import Mathlib
import Literature.MathematicalPhysics.QuantumFieldTheory.Balaban1983to89.Beta.VectorTailsBlock
import Literature.MathematicalPhysics.QuantumFieldTheory.Balaban1983to89.Beta.VectorTailsWindow
import Literature.MathematicalPhysics.QuantumFieldTheory.Balaban1983to89.Beta.WallVolumeTransfer

/-!
# The vector small-field legs AT THE VOLUME SEAM — by-name compositions (β sub-cell, row an1)

HONEST FRAMING (verbatim, p. 1 of everything in this cell): discharging `BetaPertH` makes
Bałaban's UV stability UNCONDITIONAL — a real constructive-QFT result; it is NOT the continuum
limit and NOT the Clay problem.  ABSOLUTE RULE: no internally-minted statement enters as a cited
fact; every hypothesis below is either kernel-proved in this package or a NAMED binder
(`B5.Prop12Printed`, `B5.Kernel126_127Printed` — the printed Prop. 1.2 / (1.126)–(1.127) shapes,
passed BY NAME and never discharged here).  This file proves NO estimate: every declaration is a
composition BY NAME of theorems already in the tree / in this chain.  All tags `[folklore]`;
zero cited facts; no `sorry`.

WHAT IS COMPOSED.  The an4 seam `Beta/WallVolumeTransfer` (§Avg, §EndToEnd) transfers the EIGHT
torus-side graded rows `h0T/h1T/h1×T/h2×T/d0T/d1T/d1×T/d2×T` of a kernel family `GT n b t v`
(UNIFORM in the volume `t`) to the `ℤ⁴` rows of the average-first scalar wall
(`SquareTableAvgFirst`) through the pointwise volume limits `hG`/`hg`, and feeds the wall's
end-to-end theorem.  For the VECTOR road the family is `GT := VectorTailsPt.GT Mv a ha X₀ kk nn φ`
(the reading `n² · φ (𝒢 ((x₀ + v, κ), (x₀, ν₀)))` of the small-field propagator `𝒢 = Δ_a⁻¹` on
the fine torus of the volume), and this chain supplies:
* the four `d`-rows — `VectorTailsPt.wall_rows_mod` (modulo the printed Props, by name);
* the four `h`-rows — `VectorTailsWindow.hRows_of_gamma`: they FOLLOW from the same four rows for
  the scalar Γ-part `GS` (the scalar suppliers' business, kept as hypotheses `h0S … h2xS` here),
  the longitudinal remainder being closed by `LongitudinalWindow` (K0)–(K2), constants
  `Dvec D a = D + lAdd a`.
§1 states the two compositions and the END-TO-END composition for ANY instance (base-point type
`κB`, blocks `Bset`, shift `sh`, instance map `X₀`, component maps `kk nn`, functional `φ`) under
the wrapped-shift hypotheses hX-mod / hk / hν of `wall_rows_mod` and the consumer's `hshB`;
§2 discharges the instance hypotheses for the LABELLED CYCLIC BLOCK INSTANCE of
`Beta/VectorTailsBlock` (`lblock`, `lshift`, `X₀L`); §3 adds UNIFORM WEIGHTS on the labelled
block, discharging the wall's three weight binders as well.

WHAT REMAINS A BINDER (other rows' work, never minted here): the printed Props (h12, h126), the
growth of the volumes (hgrow), the pointwise volume limits hG / hg (an4 `EntrywiseVolumeLimit` /
an5), the Γ-part free-comparison rows with constants `D` (scalar suppliers), and the wall's
one-loop data (hgen, S, hμν, hN, hL, hc/hM/hML, hU, hid, hrem, hr, hβ', hcont, hup) exactly as in
`WallVolumeTransfer.endpointExistence_of_scalarBounds_avgFirst_vol`.  NOT summit progress.
-/

namespace Literature.MathematicalPhysics.QuantumFieldTheory.Balaban1983to89.Beta.VectorTailsSeam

§ Exercise requirements: Please restate the material above exactly, line by line.

§ Result below:
import Mathlib
import Literature.MathematicalPhysics.QuantumFieldTheory.Balaban1983to89.Beta.VectorTailsBlock
import Literature.MathematicalPhysics.QuantumFieldTheory.Balaban1983to89.Beta.VectorTailsWindow
import Literature.MathematicalPhysics.QuantumFieldTheory.Balaban1983to89.Beta.WallVolumeTransfer

/-!
# The vector small-field legs AT THE VOLUME SEAM — by-name compositions (β sub-cell, row an1)

HONEST FRAMING (verbatim, p. 1 of everything in this cell): discharging `BetaPertH` makes
Bałaban's UV stability UNCONDITIONAL — a real constructive-QFT result; it is NOT the continuum
limit and NOT the Clay problem.  ABSOLUTE RULE: no internally-minted statement enters as a cited
fact; every hypothesis below is either kernel-proved in this package or a NAMED binder
(`B5.Prop12Printed`, `B5.Kernel126_127Printed` — the printed Prop. 1.2 / (1.126)–(1.127) shapes,
passed BY NAME and never discharged here).  This file proves NO estimate: every declaration is a
composition BY NAME of theorems already in the tree / in this chain.  All tags `[folklore]`;
zero cited facts; no `sorry`.

WHAT IS COMPOSED.  The an4 seam `Beta/WallVolumeTransfer` (§Avg, §EndToEnd) transfers the EIGHT
torus-side graded rows `h0T/h1T/h1×T/h2×T/d0T/d1T/d1×T/d2×T` of a kernel family `GT n b t v`
(UNIFORM in the volume `t`) to the `ℤ⁴` rows of the average-first scalar wall
(`SquareTableAvgFirst`) through the pointwise volume limits `hG`/`hg`, and feeds the wall's
end-to-end theorem.  For the VECTOR road the family is `GT := VectorTailsPt.GT Mv a ha X₀ kk nn φ`
(the reading `n² · φ (𝒢 ((x₀ + v, κ), (x₀, ν₀)))` of the small-field propagator `𝒢 = Δ_a⁻¹` on
the fine torus of the volume), and this chain supplies:
* the four `d`-rows — `VectorTailsPt.wall_rows_mod` (modulo the printed Props, by name);
* the four `h`-rows — `VectorTailsWindow.hRows_of_gamma`: they FOLLOW from the same four rows for
  the scalar Γ-part `GS` (the scalar suppliers' business, kept as hypotheses `h0S … h2xS` here),
  the longitudinal remainder being closed by `LongitudinalWindow` (K0)–(K2), constants
  `Dvec D a = D + lAdd a`.
§1 states the two compositions and the END-TO-END composition for ANY instance (base-point type
`κB`, blocks `Bset`, shift `sh`, instance map `X₀`, component maps `kk nn`, functional `φ`) under
the wrapped-shift hypotheses hX-mod / hk / hν of `wall_rows_mod` and the consumer's `hshB`;
§2 discharges the instance hypotheses for the LABELLED CYCLIC BLOCK INSTANCE of
`Beta/VectorTailsBlock` (`lblock`, `lshift`, `X₀L`); §3 adds UNIFORM WEIGHTS on the labelled
block, discharging the wall's three weight binders as well.

WHAT REMAINS A BINDER (other rows' work, never minted here): the printed Props (h12, h126), the
growth of the volumes (hgrow), the pointwise volume limits hG / hg (an4 `EntrywiseVolumeLimit` /
an5), the Γ-part free-comparison rows with constants `D` (scalar suppliers), and the wall's
one-loop data (hgen, S, hμν, hN, hL, hc/hM/hML, hU, hid, hrem, hr, hβ', hcont, hup) exactly as in
`WallVolumeTransfer.endpointExistence_of_scalarBounds_avgFirst_vol`.  NOT summit progress.
-/

namespace Literature.MathematicalPhysics.QuantumFieldTheory.Balaban1983to89.Beta.VectorTailsSeam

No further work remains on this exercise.